ROANOKE TIMES

                         Roanoke Times
                 Copyright (c) 1995, Landmark Communications, Inc.

DATE: MONDAY, October 11, 1993                   TAG: 9310110028
SECTION: NATIONAL/INTERNATIONAL                    PAGE: A-1   EDITION: METRO 
SOURCE: FRANCIS X. CLINES THE NEW YORK TIMES
DATELINE: NEW YORK                                LENGTH: Medium


CLEVER ROACHES BEDEVIL EVEN RICH NEW YORKERS

THE BIG APPLE'S top "pest manager" can't help but take pride in the city's - and planet's - greatest survivors.

Amid the various life rhythms of the city, none is so impervious to probing and reform as the vast cockroach population cycle on which L. Randy Dupree is about to lecture once more for the new class of aspiring integrated pest managers at Bronx Community College.

"That's the term they use now instead of exterminators," says Dupree, the city's expert on the cockroach, who offers no demurral at the political fanciness of the title, for it acknowledges the city can, at best, only manage its roaches, never defeat them.
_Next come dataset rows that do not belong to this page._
/-! ## The three `PSL(2,7)` words -/

/-- Relators of `π₁(N_{x*}(w))`, `w = SSSTssssTss`, `x*(w) = 0` (1114 letters in 13
relators). -/
def R_SSSTssssTss : List W :=
  [[b, E, D, E, d, e, A, b, E, C, E, b, e, B, e, d, C, E, b, e, B, e, c, D, E, b, E, B, e, c, D,
     E, d, e, A, e, d, C, E, b, e, B, e, d, C, E, b, E, B, e, c, D, E, a, E, D, e, d, e, B, a, E,
     D, E, d, e, A, b, E, D, E, d, e, A, e, d, C, E, b, e, B, e, d, C, E, b, E, B, e, c, D, E, a,
     E, D, e, d, e, B, a, E, D, B, e, c, D, E, b, E, B, e, c, e, B, a, E, D, e, d, e],
   [b, E, D, E, d, e, A, b, E, C, E, b, e, B, e, d, C, E, b, e, B, e, c, D, E, b, E, B, e, c, D,
     E, d, e, A, e, d, C, E, b, e, B, e, d, C, E, b, E, B, e, c, D, E, a, E, D, e, d, e, B, a, E,
     D, E, d, e, A, b, E, D, E, d, e, A, e, d, C, E, b, e, B, e, d, C, E, b, E, B, e, c, D, E, a,
     E, D, e, d, e, B, a, E, D, B, e, c, D, E, b, E, B, e, c, e, B, a, E, D, e, d, e],
   [c, E, D, E, d, e, A, b, E, C, E, b, e, B, e, d, C, E, b, e, B, e, c, D, E, b, E, B, e, c, e,
     B, a, E, D, e, d, e, A, b, E, D, E, d, e, A, b, E, C, E, b, e, B, e, d, C, E, b, e, B, e, c,
     D, E, b, E, B, e, c, D, E, d, e, A, e, d, C, E, b, e, B, e, d, C, E, b, E, B, e, c, D, E, a,
     E, D, e, d, e, B, a, E, D, E, d, e, A, b, E, D, E, d, e, A, e, d, C, E, b, e, B, e, d, C, E,
     b, E, B, e, c, D, E, a, E, D, e, d, e, B, a, E, D, B, e, c, D, E, b, E, B, e, c, e, B, a, E,
     D, e, d, e],
   [d, E, D, E, d, e, A, b, E, C, E, b, e, B, e, d, C, E, b, d, e, A, b, E, D, E, d, e, A, e, d,
     C, E, b, e, B, e, c, D, E, b, E, B, e, c, D, E, a, E, D, e, d, e, B, a, E, D, e, B, e, c, D,
     E, b, E, B, e, c, e, B, a, E, D, e, d, e, A, b, E, D, E, d, e, A, b, E, C, E, b, e, B, e, d,
     C, E, b, e, B, e, c, D, E, b, E, B, e, c, D, E, d, e, A, e, d, C, E, b, e, B, e, d, C, E, b,
     E, B, e, c, D, E, a, E, D, e, d, e, B, a, E, D, E, d, e, A, b, E, D, E, d, e, A, e, d, C, E,
     b, e, B, e, d, C, E, b, E, B, e, c, D, E, a, E, D, e, d, e, B, a, E, D, B, e, c, D, E, b, E,
     B, e, c, e, B, a, E, D, e, d, e],
   [D, E, d, e, A, b, E, C, E, b, e, B, e, d, C, E, b, d, e, A, b, E, D, E, d, e, A, e, d, C, E,
     b, e, B, e, c, D, E, b, E, B, e, c, D, E, a, E, D, e, d, e, B, a, E, D, e, d, e, A, b, E, D,
     E, d, e, A, b, E, B, e, c, e, B, a, E, D, e, d, e, B, a, E, D, E, d, e, A, b, E, D, E, d, e,
     A, e, d, C, E, b, e, B, e, d, C, E, b, E, B, e, c, D, E, a, E, D, e, d, e, B, a, E, D, E, d,
     e, A, b, E, D, E, d, e, A, e, d, C, E, b, e, B, e, d, C, E, b, E, B, e, c, D, E, a, E, D, e,
     d, e, B, a, E, D, B, e, c, D, E, b, E, B, e, c, e, B, a, E, D, e, d, e],
   [b, E, B, e, c, D, E, a, E, D, e, d, e, B, a, E, D, e, B, e, c, D, E, b, E, B, e, c, e, B, a,
     E, D, e, d, e, A, b, E, D, E, d, e, A, b, E, C, E, b, e, B, e, d, C, E, b, e, B, e, c, D, E,
     b, E, B, e, c, D, E, d, e, A, e, d, C, E, b, e, B, e, d, C, E, b, E, B, e, c, D, E, a, E, D,
     e, d, e, B, a, E, D, E, d, e, A, b, E, D, E, d, e, A, e, d, C, E, b, e, B, e, d, C, E, b, E,
     B, e, c, D, E, a, E, D, e, d, e, B, a, E, D, B, e, c, D, E, b, E, B, e, c, e, B, a, E, D, e,
     d],
   [y, a, Y, c, E],
   [y, b, Y, d, E],
   [y, c, Y, a, E],
   [y, d, Y, b, E],
   [y, e, Y, E],
   [y, y, E],
   [D, E, d, e, A, b, E, C, E, b, e, B, e, d, C, E, b, d, e, A, b, E, D, E, d, e, A, e, d, C, E,
     b, e, B, e, c, D, E, b, E, B, e, c, D, E, a, E, D, e, d, e, B, a, E, D, e, d, e, A, b, E, D,
     E, d, e, A, e, d, C, E, b, e, B, e, c, D, E, b, E, B, e, c, D, E, a, E, D, e, d, C, E, b, e,
     B, e, d, C, E, b, E, B, e, c, D, E, b, E, B, e, c, e, B, a, E, D, e, d, e, B, a, E, D, E, d,
     e, A, b, E, C, E, b, e, B, e, d, C, E, b, E, d, e, A, b, E, D, E, d, e, A, e, d, C, E, b, e,
     B]]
But in some ways the cockroach, with 350 million years' experience under its exoskeleton, is managing the city better:

"When clean-air laws ended garbage-burning in apartment houses, that's when the first complaints about roach infestation began coming in from Fifth Avenue, Central Park West and the other affluent, better-maintained neighborhoods because they had to begin compacting and holding garbage for pickup," Dupree, the city's assistant health commissioner for community services, said with a small smile. "The air got better for humans, but so did the food for roaches."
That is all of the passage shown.